/-! ## §NW «HSPLIT ⇒ EP-NORM-ONE» UNDER THE NOT-WILD PLACE TOKEN, junction letters (the ★ (G3)-NOT-WILD ∕ ★ 69 (T1) ∕ ★ 72-NW §T1 case split over §U and §R) -/

/-- **§NW «HSPLIT ⇒ EP-NORM-ONE», junction letters, NOT-WILD place token.**  At a non-split place `v` with `hv : v unramified in L ∨ |2|_v = 1`, at the §12.5 datum with the junction pins
and ★ PCT-OUT's letters: for every irreducible smooth `r` whose smooth self-extensions split, `⟨χ_⟦r⟧, χ_⟦r⟧⟩_e = 1`.  Pick `w ∣ v` and the one-place model `eA` (★ `localNonsplitEquiv`
re-read on `Φ₃`); if `v` is unramified, ★ `unramifiedLocalConjDatum_adicCompletion` and §U; else `e(w∣v) = 1` is again unramified (★ `isUnramifiedIn_of_ramificationIdx'_eq_one`), and
`e(w∣v) ≠ 1` with `|2|_w = 1` (★ `valued_two_eq_one_iff_of_placesOver`) gives the tame block (★ `ramifiedBlock_adicCompletion`) with the place-free `σσ = 1` ∕ `|σ·| = |·|`
(★ `galAdicCompletionMap_galAdicCompletionMap_of_smul_eq`, ★ `valued_galAdicCompletionMap`) and §R — the case split of ★ 72-NW §T1 VERBATIM, over §U ∕ §R BY NAME.  This is the socket the
K4′ NOT-WILD head (68-I-NW) calls with `hsplit := ‹68-H›`; rule-26 token `hv`. [cite: Rogawski1990, §12.6 Prop. 12.6.1 (a) p. 188] [cite: SchneiderStuhler1997, §III.4] [cite: Kottwitz1988, §2] -/
theorem innerG_char_self_eq_one_of_hsplit_of_not_wild
    (hns : ∀ w : PlacesOver L v, IsCMField.complexConj L • w.1 = w.1) (hv : Algebra.IsUnramifiedIn (𝓞 L) v.asIdeal ∨ Valued.v (2 : v.adicCompletion ↥(maximalRealSubfield L)) = 1)
    [MeasurableSpace (Gqs L v)] [BorelSpace (Gqs L v)]
    [∀ γ : Gqs L v, MeasurableSpace (Gqs L v ⧸ Subgroup.centralizer ({γ} : Set (Gqs L v)))] [∀ γ : Gqs L v, BorelSpace (Gqs L v ⧸ Subgroup.centralizer ({γ} : Set (Gqs L v)))]
    [MeasurableSpace (Gqs L v ⧸ Subgroup.center (Gqs L v))]
    {H : Type} [Group H] [TopologicalSpace H] [IsTopologicalGroup H] [MeasurableSpace H]
    (νQv : Measure (Gqs L v)) [νQv.IsHaarMeasure] [νQv.IsMulRightInvariant] (mQv : OrbitalMeasureFamily (Gqs L v))
    (hcanQ : mQv.IsCanonical (fun γ => IsRegularElt (γ.val : GL (Fin 3) (UnitaryGroup.LocalRing L v))) νQv)
    (𝔇 : EllipticData (Gqs L v) H) (hμG : 𝔇.μG = νQv) (horb : 𝔇.orb = mQv)
    (hreg : ∀ γ : Gqs L v, γ ∈ 𝔇.regG ↔ IsRegularElt (γ.val : GL (Fin 3) (UnitaryGroup.LocalRing L v)))
    (hE : ∀ γ : Gqs L v, γ ∈ 𝔇.ellG ↔ IsRegularElt (γ.val : GL (Fin 3) (UnitaryGroup.LocalRing L v)) ∧ γ ∉ hyperbolicSet L v)
    (hM1 : ∀ π : IrrClass (Gqs L v), Measurable (𝔇.char π) ∧ LocallyIntegrable (𝔇.char π) 𝔇.μG ∧ (∀ x ∈ 𝔇.regG, ∀ᶠ y in 𝓝 x, 𝔇.char π y = 𝔇.char π x) ∧
      ∀ φ : Gqs L v → ℂ, IsLocSmooth φ → π.smoothTrace 𝔇.μG φ = ∫ x, φ x * 𝔇.char π x ∂𝔇.μG)
    (hWIF : 𝔇.WeylIntegrationFormula) (hC1 : 𝔇.EllCartanSubset) (hC2 : 𝔇.EllCartanAE) (hC3 : 𝔇.NonEllCartanAE) (hL2 : 𝔇.L2CharOnTorusAll)   -- ★ PCT-OUT's extra letters
    (r : SmoothIrrep (Gqs L v))
    -- every SMOOTH self-extension of `r.ρ` splits (the ONLY family binder; ★ 59-F's text VERBATIM)
    (hsplit : ∀ (E : Type) [AddCommGroup E] [Module ℂ E] (ρE : Representation ℂ (Gqs L v) E), ρE.IsSmooth →
      ∀ (i : r.ρ.IntertwiningMap ρE) (p : ρE.IntertwiningMap r.ρ), Function.Injective i → LinearMap.ker p.toLinearMap = LinearMap.range i.toLinearMap →
        Function.Surjective p → ∃ s : r.ρ.IntertwiningMap ρE, p.comp s = Representation.IntertwiningMap.id r.ρ) :
    𝔇.innerG (𝔇.char (IrrClass.mk r)) (𝔇.char (IrrClass.mk r)) = 1 := by
  obtain ⟨w⟩ : Nonempty (PlacesOver L v) := inferInstance
  have hw : IsCMField.complexConj L • w.1 = w.1 := hns w
  have hc1 : IsCMField.complexConj L ≠ 1 := IsCMField.complexConj_ne_one L
  -- the one-place model re-read on the literal form `Φ₃ = antidiag(1,1,1)` (★ (G3) :189–:196)
  have hJw : placeForm (qsForm L) w.1 = (StdForm.antidiagonal 3).over (w.1.adicCompletion L) := by
    rw [placeForm, qsForm, antidiagOne_eq_over, StdForm.over_map]
  obtain ⟨eA, heA⟩ : ∃ eA : Gqs L v ≃ₜ* ↥(unitaryGroupOfForm (galAdicCompletionMap (L := L) (IsCMField.complexConj L) hw) ((StdForm.antidiagonal 3).over (w.1.adicCompletion L))),
      ∀ g : Gqs L v, ((eA g : ↥(unitaryGroupOfForm (galAdicCompletionMap (L := L) (IsCMField.complexConj L) hw) ((StdForm.antidiagonal 3).over (w.1.adicCompletion L)))) :
          GL (Fin 3) (w.1.adicCompletion L)) =
        ((localNonsplitEquiv (IsCMField.complexConj L) (qsForm L) hc1 w hw g :
          ↥(unitaryGroupOfForm (galAdicCompletionMap (L := L) (IsCMField.complexConj L) hw) (placeForm (qsForm L) w.1))) : GL (Fin 3) (w.1.adicCompletion L)) := by
    rw [← hJw]
    exact ⟨localNonsplitEquiv (IsCMField.complexConj L) (qsForm L) hc1 w hw, fun g => rfl⟩
  -- the place token: unramified (the datum, §U) or odd residue characteristic (the tame block, §R), exactly as ★ (G3)-NOT-WILD ∕ ★ 72-NW §T1
  rcases hv with hunr | h2v
  · obtain ⟨ϖ, hd⟩ := unramifiedLocalConjDatum_adicCompletion (IsCMField.complexConj L) hc1 v w hw hunr
    exact innerG_char_self_eq_one_of_hsplit_of_unramified_explicit L v hns w hw hd eA heA νQv mQv hcanQ 𝔇 hμG horb hreg hE hM1 hWIF hC1 hC2 hC3 hL2 r hsplit
  · by_cases he : v.asIdeal.ramificationIdx' w.1.asIdeal = 1
    · haveI : Algebra.IsQuadraticExtension ↥(maximalRealSubfield L) L := IsCMField.isQuadraticExtension L
      have hunr : Algebra.IsUnramifiedIn (𝓞 L) v.asIdeal := isUnramifiedIn_of_ramificationIdx'_eq_one L (IsCMField.complexConj L) v hc1 w hw he
      obtain ⟨ϖ, hd⟩ := unramifiedLocalConjDatum_adicCompletion (IsCMField.complexConj L) hc1 v w hw hunr
      exact innerG_char_self_eq_one_of_hsplit_of_unramified_explicit L v hns w hw hd eA heA νQv mQv hcanQ 𝔇 hμG horb hreg hE hM1 hWIF hC1 hC2 hC3 hL2 r hsplit
    · have h2w : Valued.v (2 : w.1.adicCompletion L) = 1 := (valued_two_eq_one_iff_of_placesOver L w).2 h2v
      have hσ : ∀ x, (galAdicCompletionMap (L := L) (IsCMField.complexConj L) hw) ((galAdicCompletionMap (L := L) (IsCMField.complexConj L) hw) x) = x :=
        galAdicCompletionMap_galAdicCompletionMap_of_smul_eq (IsCMField.complexConj L) w hc1 hw
      have hvσ : ∀ x, Valued.v ((galAdicCompletionMap (L := L) (IsCMField.complexConj L) hw) x) = Valued.v x := fun x =>
        valued_galAdicCompletionMap (L := L) (IsCMField.complexConj L) hw x
      obtain ⟨ϖ, hϖ, hσϖ, hres, hnorm⟩ := ramifiedBlock_adicCompletion L v w hw he h2w
      exact innerG_char_self_eq_one_of_hsplit_of_neg_explicit L v hns w hw hσ hvσ hϖ hσϖ hres h2w hnorm eA heA νQv mQv hcanQ 𝔇 hμG horb hreg hE hM1 hWIF hC1 hC2 hC3 hL2 r hsplit
end Summit.HodgeConjecture.HodgeConjecture.Cruxes.H413.F0P3cStCharTSEPNormOneOfHsplit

> Task to complete:
Retype exactly the lines above, from the one with "-- the place" through the one with "(valued_two_eq_one_iff_of_placesOver L w).2 h2v", inclusive.

> Answer space:
  -- the place token: unramified (the datum, §U) or odd residue characteristic (the tame block, §R), exactly as ★ (G3)-NOT-WILD ∕ ★ 72-NW §T1
  rcases hv with hunr | h2v
  · obtain ⟨ϖ, hd⟩ := unramifiedLocalConjDatum_adicCompletion (IsCMField.complexConj L) hc1 v w hw hunr
    exact innerG_char_self_eq_one_of_hsplit_of_unramified_explicit L v hns w hw hd eA heA νQv mQv hcanQ 𝔇 hμG horb hreg hE hM1 hWIF hC1 hC2 hC3 hL2 r hsplit
  · by_cases he : v.asIdeal.ramificationIdx' w.1.asIdeal = 1
    · haveI : Algebra.IsQuadraticExtension ↥(maximalRealSubfield L) L := IsCMField.isQuadraticExtension L
      have hunr : Algebra.IsUnramifiedIn (𝓞 L) v.asIdeal := isUnramifiedIn_of_ramificationIdx'_eq_one L (IsCMField.complexConj L) v hc1 w hw he
      obtain ⟨ϖ, hd⟩ := unramifiedLocalConjDatum_adicCompletion (IsCMField.complexConj L) hc1 v w hw hunr
      exact innerG_char_self_eq_one_of_hsplit_of_unramified_explicit L v hns w hw hd eA heA νQv mQv hcanQ 𝔇 hμG horb hreg hE hM1 hWIF hC1 hC2 hC3 hL2 r hsplit
    · have h2w : Valued.v (2 : w.1.adicCompletion L) = 1 := (valued_two_eq_one_iff_of_placesOver L w).2 h2v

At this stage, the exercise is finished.